Can a single-qubit state be nontrivially extended to a non-pure state?

Question

Consider a generic single-qubit state $$\rho=\lambda_1\lvert \lambda_1\rangle\!\langle \lambda_1\rvert+\lambda_2\lvert \lambda_2\rangle\!\langle \lambda_2\rvert\in\mathcal H_S.$$ I am interested in understanding what are the possible extensions of $\rho$, that is, the states $\tilde\rho\in\mathcal H_{SE}$ such that $\operatorname{tr}_E(\tilde\rho)=\rho.$ If is relatively easy to find the general structure of extensions that are pure, but less so in the more general case of non-pure extensions.

In particular, is it possible to have a non-trivial extension of $\rho$ which is not a purification?

By non-trivial here I mean that it must also decrease the amount of uncertainty associated with $\rho$. This means no trivial extensions of the form $\tilde\rho=\rho\otimes\sigma$, and no extensions built by simply attaching a set of orthonormal states to the eigenvectors of $\rho$, that is, no extensions of the form $\tilde\rho=\sum_k \lambda_k \lvert\lambda_k\rangle\!\langle\lambda_k\rvert\otimes\sigma_k$ with $\lambda_k$ the eigenvalues of $\rho$.

Answer 1

Sure. Just take any random purification with a large purifying space $\mathbb C^2\otimes C^d$, and trace the $\mathbb C^d$ component.

To give a randomly made up example, $$ \rho = \left(\begin{matrix} .25 & .20 & .10 & .05 \\ .20 & .25 & .00 & .05 \\ .10 & .00 & .25 & -.15 \\ .05 & .05 & -.15 & .25 \end{matrix}\right) $$ is a purification of the state $$ \rho_A = \left(\begin{matrix} .50 & .05 \\ .05 & .50 \end{matrix}\right)\ . $$

That the example is not compatible with the special forms $\tilde\rho$ you give above can be straightforwardly checked from the eigenvalues of $\rho$, which are incompatible with the forms $\tilde\rho$ you give above -- for both those $\tilde\rho$, it holds that the eigenvalues of $\rho$ can be written as a sum of two eigenvalues of $\tilde\rho$ each, which can be easily tested not to be the case.

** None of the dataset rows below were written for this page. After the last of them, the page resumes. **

/-- **Eigen-components are polynomials in the operator.** If `v ∈ ker(T - a) ⊔ ker(T - b)` with
`a ≠ b`, then `v₊ := (a - b)⁻¹ (T v - b v) ∈ ker(T - a)`, `v₋ := (b - a)⁻¹ (T v - a v) ∈ ker(T - b)`
and `v = v₊ + v₋`. [folklore] -/
theorem eigenComponents_of_mem_sup (T : Module.End F V) {a b : F} (hab : a ≠ b) {v : V}
    (hv : v ∈ T.eigenspace a ⊔ T.eigenspace b) :
    (a - b)⁻¹ • (T v - b • v) ∈ T.eigenspace a ∧ (b - a)⁻¹ • (T v - a • v) ∈ T.eigenspace b ∧
      v = (a - b)⁻¹ • (T v - b • v) + (b - a)⁻¹ • (T v - a • v) := by
  obtain ⟨x, hx, y, hy, rfl⟩ := Submodule.mem_sup.1 hv
  have hab' : a - b ≠ 0 := sub_ne_zero.2 hab
  have hba' : b - a ≠ 0 := sub_ne_zero.2 hab.symm
  have h₁ : (a - b)⁻¹ • (T (x + y) - b • (x + y)) = x := by
    rw [apply_sub_smul_eq_of_mem_eigenspace T hx hy, inv_smul_smul₀ hab']
  have h₂ : (b - a)⁻¹ • (T (x + y) - a • (x + y)) = y := by
    rw [add_comm x y, apply_sub_smul_eq_of_mem_eigenspace T hy hx, inv_smul_smul₀ hba']
  rw [h₁, h₂]
  exact ⟨hx, hy, rfl⟩

/-- A submodule stable under `T` is stable under every polynomial in `T`. [folklore] -/
theorem aeval_apply_mem_of_forall_apply_mem {S : Submodule F V} {T : Module.End F V}
    (hT : ∀ v ∈ S, T v ∈ S) (p : Polynomial F) {v : V} (hv : v ∈ S) :
    Polynomial.aeval T p v ∈ S := by
  refine Polynomial.induction_on' p (fun p q hp hq => ?_) (fun n a => ?_)
  · rw [map_add, LinearMap.add_apply]
    exact S.add_mem hp hq
  · rw [Polynomial.aeval_monomial, Module.End.mul_apply, Module.algebraMap_end_apply]
    refine S.smul_mem a ?_
    induction n with
    | zero => simpa using hv
    | succ n ih =>
      rw [pow_succ', Module.End.mul_apply]
      exact hT _ ih

end TwoEigenvalues

/-! ### §2 Algebraic classes on an abelian variety are stable under pull-back by its endomorphisms -/

section Stability

variable {B : Motives.AbelianVariety ℂ}

/-- **Pull-back along an endomorphism of an abelian variety preserves algebraic classes**: the case
`X = B`, `g : B → B` of the tree's `map_mem_algebraicClasses_of_abelianVariety` (contravariance of
cycle classes for morphisms of non-singular varieties into an abelian variety, Fulton Cor. 19.2 (b),
proved there through Kleiman's moving lemma). [cite: Fulton1998, §19.2 Cor. 19.2 (b) and Appendix B.9.2 (a)] -/
theorem map_mem_algebraicClasses_of_endomorphism (g : B.X ⟶ B.X) {p : ℕ} {c : complexBetti B.X (2 * p)}
    (hc : c ∈ algebraicClasses B.X p) : complexBetti.map g (2 * p) c ∈ algebraicClasses B.X p :=
  map_mem_algebraicClasses_of_abelianVariety
    (Motives.AbelianVariety.isSmoothProjective_holds : Motives.IsSmoothProjective B.dim B.X) B g hc

/-- … hence so does every polynomial in the pull-back `g^*`. [cite: Fulton1998, §19.2 Cor. 19.2 (b)] -/
theorem aeval_map_mem_algebraicClasses (g : B.X ⟶ B.X) {p : ℕ} (q : Polynomial ℂ)
    {c : complexBetti B.X (2 * p)} (hc : c ∈ algebraicClasses B.X p) :
    Polynomial.aeval (complexBetti.map g (2 * p)).hom q c ∈ algebraicClasses B.X p :=
  aeval_apply_mem_of_forall_apply_mem (fun _ hv => map_mem_algebraicClasses_of_endomorphism g hv) q hc

/-- Pull-back along the inclusion `ι : B' ↪ J` of an abelian subvariety (indeed along any homomorphism of
abelian varieties) preserves algebraic classes. [cite: Fulton1998, §19.2 Cor. 19.2 (b)] -/
theorem map_mem_algebraicClasses_of_hom {J : Motives.AbelianVariety ℂ} (ι : B ⟶ J) {p : ℕ}
    {b : complexBetti J.X (2 * p)} (hb : b ∈ algebraicClasses J.X p) :
    complexBetti.map ι.hom.hom.hom (2 * p) b ∈ algebraicClasses B.X p :=
  map_mem_algebraicClasses_of_abelianVariety
    (Motives.AbelianVariety.isSmoothProjective_holds : Motives.IsSmoothProjective B.dim B.X) J _ hb

end Stability

/-! ### §3 One non-zero algebraic class anywhere in the Weil plane `E₊ ⊔ E₋` suffices -/

section OneWeilClass

variable {B : Motives.AbelianVariety ℂ} {ψ₀ : B ⟶ B}

/-- `λ₊ = (2 + i√3)⁸ ≠ (2 - i√3)⁸ = λ₋`. [folklore] -/
theorem two_add_I_mul_sqrt_three_pow_eight_ne :
    (2 + Complex.I * (Real.sqrt (3 : ℝ) : ℂ)) ^ 8 ≠ (2 - Complex.I * (Real.sqrt (3 : ℝ) : ℂ)) ^ 8 :=
  fun h => two_sub_I_mul_sqrt_three_pow_ne (b := 8) (by norm_num) le_rfl h.symm

/-- **The eigen-components of an algebraic class of `H⁸(B)` in the Weil plane are algebraic.** For
`c ∈ E₊ ⊔ E₋`, `E± = Eig(T₈, λ±)`, `T₈ = (2·𝟙 + ψ₀)^*|H⁸`, `λ± = (2 ± i√3)⁸`: the components
`c₊ = (λ₊ - λ₋)⁻¹ (T₈ c - λ₋ c) ∈ E₊`, `c₋ = (λ₋ - λ₊)⁻¹ (T₈ c - λ₊ c) ∈ E₋` are algebraic when `c` is
(pull-back by the endomorphism `2·𝟙 + ψ₀` preserves algebraic classes), and `c = c₊ + c₋`.
[cite: Fulton1998, §19.2 Cor. 19.2 (b)] [cite: Schoen1988HodgeWeil, §2 p. 13 (proof of Thm. 2.0, case r = 0)] -/
theorem exists_eigenComponents_mem_algebraicClasses {c : complexBetti B.X 8}
    (hc : c ∈ Module.End.eigenspace (complexBetti.map ((2 : ℤ) • 𝟙 B + ψ₀).hom.hom.hom 8).hom
          ((2 + Complex.I * (Real.sqrt (3 : ℝ) : ℂ)) ^ 8) ⊔
        Module.End.eigenspace (complexBetti.map ((2 : ℤ) • 𝟙 B + ψ₀).hom.hom.hom 8).hom
          ((2 - Complex.I * (Real.sqrt (3 : ℝ) : ℂ)) ^ 8))
    (ha : c ∈ algebraicClasses B.X 4) :
    ∃ c₁ ∈ Module.End.eigenspace (complexBetti.map ((2 : ℤ) • 𝟙 B + ψ₀).hom.hom.hom 8).hom
          ((2 + Complex.I * (Real.sqrt (3 : ℝ) : ℂ)) ^ 8),
      ∃ c₂ ∈ Module.End.eigenspace (complexBetti.map ((2 : ℤ) • 𝟙 B + ψ₀).hom.hom.hom 8).hom
          ((2 - Complex.I * (Real.sqrt (3 : ℝ) : ℂ)) ^ 8),
        c₁ ∈ algebraicClasses B.X 4 ∧ c₂ ∈ algebraicClasses B.X 4 ∧ c = c₁ + c₂ := by
  set T := (complexBetti.map ((2 : ℤ) • 𝟙 B + ψ₀).hom.hom.hom 8).hom with hT
  set a : ℂ := (2 + Complex.I * (Real.sqrt (3 : ℝ) : ℂ)) ^ 8 with ha'
  set b : ℂ := (2 - Complex.I * (Real.sqrt (3 : ℝ) : ℂ)) ^ 8 with hb'
  obtain ⟨hc₁, hc₂, hsum⟩ := eigenComponents_of_mem_sup T (a := a) (b := b)
    two_add_I_mul_sqrt_three_pow_eight_ne hc
  have hTc : T c ∈ algebraicClasses B.X 4 :=
    map_mem_algebraicClasses_of_endomorphism (p := 4) ((2 : ℤ) • 𝟙 B + ψ₀).hom.hom.hom ha
  refine ⟨_, hc₁, _, hc₂, ?_, ?_, hsum⟩
  · exact Submodule.smul_mem _ _ (Submodule.sub_mem _ hTc (Submodule.smul_mem _ _ ha))
  · exact Submodule.smul_mem _ _ (Submodule.sub_mem _ hTc (Submodule.smul_mem _ _ ha))

/-- **One non-zero algebraic Weil class makes the whole Weil plane algebraic.** For a complex abelian
variety `B` of dimension `8` with `ψ₀ ≫ ψ₀ = -3`: if the plane
`Eig(T₈, (2 + i√3)⁸) ⊔ Eig(T₈, (2 - i√3)⁸) = E₊ ⊔ E₋ = ⋀⁸H¹_{i√3} ⊕ ⋀⁸H¹_{-i√3}` (`T₈ = (2·𝟙 + ψ₀)^*`;
`eigenspace_sup_eigenspace_eq_weilClassesOf`) contains ONE non-zero algebraic class, every class of it
is algebraic: one eigen-component of that class is a non-zero algebraic class in a Weil LINE
(`exists_eigenComponents_mem_algebraicClasses`), which spans it, and its complex conjugate spans the
other line (`weilClassesOf_le_algebraicClasses_of_exists_mem_weilClassesPlus/Minus`).
[cite: Schoen1988HodgeWeil, §1 Lemma 1.2 and §2 p. 13 (proof of Thm. 2.0, case r = 0)]
[cite: vanGeemen1994HodgeAV, 4.9 and proof of Lemma 5.2 (6)] -/
theorem eigenspace_sup_eigenspace_le_algebraicClasses_of_exists (hdim : B.dim = 8)
    (hψ : ψ₀ ≫ ψ₀ = -(3 • 𝟙 B))
    (h : ∃ c ∈ Module.End.eigenspace (complexBetti.map ((2 : ℤ) • 𝟙 B + ψ₀).hom.hom.hom 8).hom
          ((2 + Complex.I * (Real.sqrt (3 : ℝ) : ℂ)) ^ 8) ⊔
        Module.End.eigenspace (complexBetti.map ((2 : ℤ) • 𝟙 B + ψ₀).hom.hom.hom 8).hom
          ((2 - Complex.I * (Real.sqrt (3 : ℝ) : ℂ)) ^ 8),
      c ∈ algebraicClasses B.X 4 ∧ c ≠ 0) :
    Module.End.eigenspace (complexBetti.map ((2 : ℤ) • 𝟙 B + ψ₀).hom.hom.hom 8).hom
          ((2 + Complex.I * (Real.sqrt (3 : ℝ) : ℂ)) ^ 8) ⊔
        Module.End.eigenspace (complexBetti.map ((2 : ℤ) • 𝟙 B + ψ₀).hom.hom.hom 8).hom
          ((2 - Complex.I * (Real.sqrt (3 : ℝ) : ℂ)) ^ 8) ≤
      algebraicClasses B.X 4 := by
  have hX := Motives.abelianVarietyCohomologyExteriorH1_holds
  have hΛ := hX.hasExteriorCohomologyH1 B
  have hb₁ : Module.finrank ℂ (complexBetti B.X 1) = 2 * (2 * 4) := by rw [hX.finrank_one B, hdim]
  obtain ⟨c, hc, hca, hc0⟩ := h
  obtain ⟨c₁, hc₁, c₂, hc₂, ha₁, ha₂, hsum⟩ := exists_eigenComponents_mem_algebraicClasses hc hca
  rw [eigenspace_sup_eigenspace_eq_weilClassesOf hΛ hψ]
  rw [eigenspace_two_add_weilOperator_eq_weilClassesPlus hΛ hψ] at hc₁
  rw [eigenspace_two_add_weilOperator_eq_weilClassesMinus hΛ hψ] at hc₂
  by_cases h0 : c₁ = 0
  · have hne : c₂ ≠ 0 := by
      rintro rfl
      exact hc0 (by rw [hsum, h0, add_zero])
    exact weilClassesOf_le_algebraicClasses_of_exists_mem_weilClassesMinus hΛ hb₁ (by norm_num) hψ
      ⟨c₂, hc₂, ha₂, hne⟩
  · exact weilClassesOf_le_algebraicClasses_of_exists_mem_weilClassesPlus hΛ hb₁ (by norm_num) hψ
      ⟨c₁, hc₁, ha₁, h0⟩

/-- **Polynomial movers.** The same conclusion from an algebraic class `c ∈ H⁸(B)` and a polynomial `q`
such that `q(T₈) c` is a NON-ZERO class of the Weil plane (`q(T₈) c` is again algebraic,
`aeval_map_mem_algebraicClasses`) — e.g. an eigen-projector applied to the class of a cycle, as in
Schoen's `z_χ = Σ_t χ(t) t_* Q`. [cite: Schoen1988HodgeWeil, §2 p. 13 (proof of Thm. 2.0, case r = 0)] -/
theorem eigenspace_sup_eigenspace_le_algebraicClasses_of_exists_aeval (hdim : B.dim = 8)
    (hψ : ψ₀ ≫ ψ₀ = -(3 • 𝟙 B))
    (h : ∃ c ∈ algebraicClasses B.X 4, ∃ q : Polynomial ℂ,
      Polynomial.aeval (complexBetti.map ((2 : ℤ) • 𝟙 B + ψ₀).hom.hom.hom 8).hom q c ∈
          Module.End.eigenspace (complexBetti.map ((2 : ℤ) • 𝟙 B + ψ₀).hom.hom.hom 8).hom
              ((2 + Complex.I * (Real.sqrt (3 : ℝ) : ℂ)) ^ 8) ⊔
            Module.End.eigenspace (complexBetti.map ((2 : ℤ) • 𝟙 B + ψ₀).hom.hom.hom 8).hom
              ((2 - Complex.I * (Real.sqrt (3 : ℝ) : ℂ)) ^ 8) ∧
        Polynomial.aeval (complexBetti.map ((2 : ℤ) • 𝟙 B + ψ₀).hom.hom.hom 8).hom q c ≠ 0) :
    Module.End.eigenspace (complexBetti.map ((2 : ℤ) • 𝟙 B + ψ₀).hom.hom.hom 8).hom
          ((2 + Complex.I * (Real.sqrt (3 : ℝ) : ℂ)) ^ 8) ⊔
        Module.End.eigenspace (complexBetti.map ((2 : ℤ) • 𝟙 B + ψ₀).hom.hom.hom 8).hom
          ((2 - Complex.I * (Real.sqrt (3 : ℝ) : ℂ)) ^ 8) ≤
      algebraicClasses B.X 4 := by
  obtain ⟨c, hca, q, hq, hq0⟩ := h
  exact eigenspace_sup_eigenspace_le_algebraicClasses_of_exists hdim hψ
    ⟨_, hq, aeval_map_mem_algebraicClasses (p := 4) _ q hca, hq0⟩

/-- **From the Jacobian side.** The same conclusion from an algebraic class `b ∈ H⁸(J)` on an ambient
abelian variety `J ⊇ B` (e.g. the Jacobian, `ι = kerComponentι`) whose restriction `ι^* b` to `B` is a
non-zero class of the Weil plane: `ι^* b` is algebraic (`map_mem_algebraicClasses_of_hom`). This is the
route of Schoen's Cor. 3.1 (cycles on `Alb(C) = J(C)`, then the primitive Prym `B ⊂ J`).
[cite: Schoen1988HodgeWeil, §3 Cor. 3.1 (p. 24)] -/
theorem eigenspace_sup_eigenspace_le_algebraicClasses_of_exists_restrict {J : Motives.AbelianVariety ℂ}
    (ι : B ⟶ J) (hdim : B.dim = 8) (hψ : ψ₀ ≫ ψ₀ = -(3 • 𝟙 B))
    (h : ∃ b ∈ algebraicClasses J.X 4,
      complexBetti.map ι.hom.hom.hom 8 b ∈
          Module.End.eigenspace (complexBetti.map ((2 : ℤ) • 𝟙 B + ψ₀).hom.hom.hom 8).hom
              ((2 + Complex.I * (Real.sqrt (3 : ℝ) : ℂ)) ^ 8) ⊔
            Module.End.eigenspace (complexBetti.map ((2 : ℤ) • 𝟙 B + ψ₀).hom.hom.hom 8).hom
              ((2 - Complex.I * (Real.sqrt (3 : ℝ) : ℂ)) ^ 8) ∧
        complexBetti.map ι.hom.hom.hom 8 b ≠ 0) :
    Module.End.eigenspace (complexBetti.map ((2 : ℤ) • 𝟙 B + ψ₀).hom.hom.hom 8).hom
          ((2 + Complex.I * (Real.sqrt (3 : ℝ) : ℂ)) ^ 8) ⊔
        Module.End.eigenspace (complexBetti.map ((2 : ℤ) • 𝟙 B + ψ₀).hom.hom.hom 8).hom
          ((2 - Complex.I * (Real.sqrt (3 : ℝ) : ℂ)) ^ 8) ≤
      algebraicClasses B.X 4 := by
  obtain ⟨b, hb, hι, hι0⟩ := h
  exact eigenspace_sup_eigenspace_le_algebraicClasses_of_exists hdim hψ
    ⟨_, hι, map_mem_algebraicClasses_of_hom (p := 4) ι hb, hι0⟩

To explain the last argument in more detail:
Let $\tilde\rho=\sum \lambda_k |\lambda_k\rangle\langle\lambda_k|\otimes\sigma_k$ (which includes the first purification if all $\sigma_k$ are equal). Denote by $\mu_i(\sigma_k)$ the eigenvalues of $\sigma_k$. Then, the eigenvalues of $\tilde\rho$ are $$ \tau_{i,k} = \lambda_k\,\mu_i(\sigma_k)\ . $$ Thus, we have that $$ \sum_i\tau_{i,k} = \lambda_k $$ (as $\mathrm{tr}\,\sigma_k=1)$, i.e., each two (where "two" is the dimension of the purification) eigenvalues of $\tilde\rho$ add up to an eigenvalue $\lambda_k$ of $\rho$.
It can be easily checked that this property does not hold for the example.

---

Note that this richness of extensions is exactly a problem in computing the squashed entanglement, where one optimizes over (non-pure) extensions of arbitrary dimensions.